WHAT TO DO:
Word for word, reproduce every line of the data.

Saved data entries
omit [NormedStarGroup 𝔸] in
include hpos'₁ hφτ hτ₁ hτ₂ in
set_option maxRecDepth 8192 in
set_option maxHeartbeats 1600000 in
/-- **`hsym` AT THE VACUUM IN THE CHAIN's SPELLING**: `Σ_b τ((Δ_π(1)Y₁)(b)·Y₂(b)) = Σ_b τ((Δ_π(1)Y₂)(b)·Y₁(b))` for `Δ_π(1) = currentCLM φ lev₁ Dc (Δ_{a,k}(1) − Q_k(1)†aQ_k(1))`
(the vacuum and all its level backgrounds are unitary; print's operator at `1` is the chain's). [cite: Balaban1985Variational, (27) p.282, (87)–(88) p.291; Balaban1985BackgroundPropagators, (3.122) p.420] -/
theorem pairSum_current_flat_chain_comm (Y₁ Y₂ : Space115 (L : ℝ) η lev₀ lev₁ Dc) :
    ∑ b' : Bond d (towerP L m (n + 1)), LinearMap.toContinuousLinearMap τ
        (NegSup.equiv (levWeight (L : ℝ) η lev₀ 3) 𝔸 ((currentCLM φ lev₁ Dc
                (laplaceAk L m n φ η (fun _ : Bond d (towerP L m (n + 1)) => (1 : 𝔸ˣ)) hL (fun _ => 0) (fun _ => by norm_num)
                    (perCfg_UlevOf_one_mem_U1 L m (n + 1)) (norm_Wcx_UlevOf_one_sub_one_le L m (n + 1) (fun _ => 0) (fun _ => le_rfl)) τ (c₀ := c₀) (c₁ := c₁) a
                  - LinearMap.adjoint (QkW L m n φ (fun _ : Bond d (towerP L m (n + 1)) => (1 : 𝔸ˣ)) hL (fun _ => 0) (fun _ => by norm_num)
                      (perCfg_UlevOf_one_mem_U1 L m (n + 1)) (norm_Wcx_UlevOf_one_sub_one_le L m (n + 1) (fun _ => 0) (fun _ => le_rfl)) (c₀ := c₀) (c₁ := c₁)) ∘ₗ
                      ((a : ℂ) • (QkW L m n φ (fun _ : Bond d (towerP L m (n + 1)) => (1 : 𝔸ˣ)) hL (fun _ => 0) (fun _ => by norm_num)
                        (perCfg_UlevOf_one_mem_U1 L m (n + 1)) (norm_Wcx_UlevOf_one_sub_one_le L m (n + 1) (fun _ => 0) (fun _ => le_rfl)) (c₀ := c₀) (c₁ := c₁))))) Y₁) b' * flat115 Y₂ b') =
      ∑ b' : Bond d (towerP L m (n + 1)), LinearMap.toContinuousLinearMap τ
        (NegSup.equiv (levWeight (L : ℝ) η lev₀ 3) 𝔸 ((currentCLM φ lev₁ Dc
                (laplaceAk L m n φ η (fun _ : Bond d (towerP L m (n + 1)) => (1 : 𝔸ˣ)) hL (fun _ => 0) (fun _ => by norm_num)
                    (perCfg_UlevOf_one_mem_U1 L m (n + 1)) (norm_Wcx_UlevOf_one_sub_one_le L m (n + 1) (fun _ => 0) (fun _ => le_rfl)) τ (c₀ := c₀) (c₁ := c₁) a
                  - LinearMap.adjoint (QkW L m n φ (fun _ : Bond d (towerP L m (n + 1)) => (1 : 𝔸ˣ)) hL (fun _ => 0) (fun _ => by norm_num)
                      (perCfg_UlevOf_one_mem_U1 L m (n + 1)) (norm_Wcx_UlevOf_one_sub_one_le L m (n + 1) (fun _ => 0) (fun _ => le_rfl)) (c₀ := c₀) (c₁ := c₁)) ∘ₗ
                      ((a : ℂ) • (QkW L m n φ (fun _ : Bond d (towerP L m (n + 1)) => (1 : 𝔸ˣ)) hL (fun _ => 0) (fun _ => by norm_num)
                        (perCfg_UlevOf_one_mem_U1 L m (n + 1)) (norm_Wcx_UlevOf_one_sub_one_le L m (n + 1) (fun _ => 0) (fun _ => le_rfl)) (c₀ := c₀) (c₁ := c₁))))) Y₂) b' * flat115 Y₁ b') := by
  have hUlev1 : ∀ (j : ℕ) (bb : Bond d (towerP L m (j + 1))), star (UlevOf L m (n + 1) (fun _ : Bond d (towerP L m (n + 1)) => (1 : 𝔸ˣ)) j bb : 𝔸) =
      ((UlevOf L m (n + 1) (fun _ : Bond d (towerP L m (n + 1)) => (1 : 𝔸ˣ)) j bb)⁻¹ : 𝔸ˣ) := fun j bb => by rw [UlevOf_one]; simp
  have hUst1 : ∀ bb : Bond d (towerP L m (n + 1)), star ((fun _ : Bond d (towerP L m (n + 1)) => (1 : 𝔸ˣ)) bb : 𝔸) =
      ((((fun _ : Bond d (towerP L m (n + 1)) => (1 : 𝔸ˣ)) bb)⁻¹ : 𝔸ˣ) : 𝔸) := fun _ => by simp
  have h := pairSum_current_laplaceAkPi_sub_QaQ_comm L m n φ τ η hUlev1 hUst1 hφτ hτ₁ hτ₂ a' hpos'₁ hL (fun _ => 0) (fun _ => by norm_num)
    (perCfg_UlevOf_one_mem_U1 L m (n + 1)) (norm_Wcx_UlevOf_one_sub_one_le L m (n + 1) (fun _ => 0) (fun _ => le_rfl)) (Lr := (L : ℝ)) (lev₀ := lev₀) lev₁ Dc a Y₁ Y₂
  rw [laplaceAkPi_one_eq_laplaceAk_one] at h
  exact h

end Sym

WRITTEN RESPONSE:
omit [NormedStarGroup 𝔸] in
include hpos'₁ hφτ hτ₁ hτ₂ in
set_option maxRecDepth 8192 in
set_option maxHeartbeats 1600000 in
/-- **`hsym` AT THE VACUUM IN THE CHAIN's SPELLING**: `Σ_b τ((Δ_π(1)Y₁)(b)·Y₂(b)) = Σ_b τ((Δ_π(1)Y₂)(b)·Y₁(b))` for `Δ_π(1) = currentCLM φ lev₁ Dc (Δ_{a,k}(1) − Q_k(1)†aQ_k(1))`
(the vacuum and all its level backgrounds are unitary; print's operator at `1` is the chain's). [cite: Balaban1985Variational, (27) p.282, (87)–(88) p.291; Balaban1985BackgroundPropagators, (3.122) p.420] -/
theorem pairSum_current_flat_chain_comm (Y₁ Y₂ : Space115 (L : ℝ) η lev₀ lev₁ Dc) :
    ∑ b' : Bond d (towerP L m (n + 1)), LinearMap.toContinuousLinearMap τ
        (NegSup.equiv (levWeight (L : ℝ) η lev₀ 3) 𝔸 ((currentCLM φ lev₁ Dc
                (laplaceAk L m n φ η (fun _ : Bond d (towerP L m (n + 1)) => (1 : 𝔸ˣ)) hL (fun _ => 0) (fun _ => by norm_num)
                    (perCfg_UlevOf_one_mem_U1 L m (n + 1)) (norm_Wcx_UlevOf_one_sub_one_le L m (n + 1) (fun _ => 0) (fun _ => le_rfl)) τ (c₀ := c₀) (c₁ := c₁) a
                  - LinearMap.adjoint (QkW L m n φ (fun _ : Bond d (towerP L m (n + 1)) => (1 : 𝔸ˣ)) hL (fun _ => 0) (fun _ => by norm_num)
                      (perCfg_UlevOf_one_mem_U1 L m (n + 1)) (norm_Wcx_UlevOf_one_sub_one_le L m (n + 1) (fun _ => 0) (fun _ => le_rfl)) (c₀ := c₀) (c₁ := c₁)) ∘ₗ
                      ((a : ℂ) • (QkW L m n φ (fun _ : Bond d (towerP L m (n + 1)) => (1 : 𝔸ˣ)) hL (fun _ => 0) (fun _ => by norm_num)
                        (perCfg_UlevOf_one_mem_U1 L m (n + 1)) (norm_Wcx_UlevOf_one_sub_one_le L m (n + 1) (fun _ => 0) (fun _ => le_rfl)) (c₀ := c₀) (c₁ := c₁))))) Y₁) b' * flat115 Y₂ b') =
      ∑ b' : Bond d (towerP L m (n + 1)), LinearMap.toContinuousLinearMap τ
        (NegSup.equiv (levWeight (L : ℝ) η lev₀ 3) 𝔸 ((currentCLM φ lev₁ Dc
                (laplaceAk L m n φ η (fun _ : Bond d (towerP L m (n + 1)) => (1 : 𝔸ˣ)) hL (fun _ => 0) (fun _ => by norm_num)
                    (perCfg_UlevOf_one_mem_U1 L m (n + 1)) (norm_Wcx_UlevOf_one_sub_one_le L m (n + 1) (fun _ => 0) (fun _ => le_rfl)) τ (c₀ := c₀) (c₁ := c₁) a
                  - LinearMap.adjoint (QkW L m n φ (fun _ : Bond d (towerP L m (n + 1)) => (1 : 𝔸ˣ)) hL (fun _ => 0) (fun _ => by norm_num)
                      (perCfg_UlevOf_one_mem_U1 L m (n + 1)) (norm_Wcx_UlevOf_one_sub_one_le L m (n + 1) (fun _ => 0) (fun _ => le_rfl)) (c₀ := c₀) (c₁ := c₁)) ∘ₗ
                      ((a : ℂ) • (QkW L m n φ (fun _ : Bond d (towerP L m (n + 1)) => (1 : 𝔸ˣ)) hL (fun _ => 0) (fun _ => by norm_num)
                        (perCfg_UlevOf_one_mem_U1 L m (n + 1)) (norm_Wcx_UlevOf_one_sub_one_le L m (n + 1) (fun _ => 0) (fun _ => le_rfl)) (c₀ := c₀) (c₁ := c₁))))) Y₂) b' * flat115 Y₁ b') := by
  have hUlev1 : ∀ (j : ℕ) (bb : Bond d (towerP L m (j + 1))), star (UlevOf L m (n + 1) (fun _ : Bond d (towerP L m (n + 1)) => (1 : 𝔸ˣ)) j bb : 𝔸) =
      ((UlevOf L m (n + 1) (fun _ : Bond d (towerP L m (n + 1)) => (1 : 𝔸ˣ)) j bb)⁻¹ : 𝔸ˣ) := fun j bb => by rw [UlevOf_one]; simp
  have hUst1 : ∀ bb : Bond d (towerP L m (n + 1)), star ((fun _ : Bond d (towerP L m (n + 1)) => (1 : 𝔸ˣ)) bb : 𝔸) =
      ((((fun _ : Bond d (towerP L m (n + 1)) => (1 : 𝔸ˣ)) bb)⁻¹ : 𝔸ˣ) : 𝔸) := fun _ => by simp
  have h := pairSum_current_laplaceAkPi_sub_QaQ_comm L m n φ τ η hUlev1 hUst1 hφτ hτ₁ hτ₂ a' hpos'₁ hL (fun _ => 0) (fun _ => by norm_num)
    (perCfg_UlevOf_one_mem_U1 L m (n + 1)) (norm_Wcx_UlevOf_one_sub_one_le L m (n + 1) (fun _ => 0) (fun _ => le_rfl)) (Lr := (L : ℝ)) (lev₀ := lev₀) lev₁ Dc a Y₁ Y₂
  rw [laplaceAkPi_one_eq_laplaceAk_one] at h
  exact h

end Sym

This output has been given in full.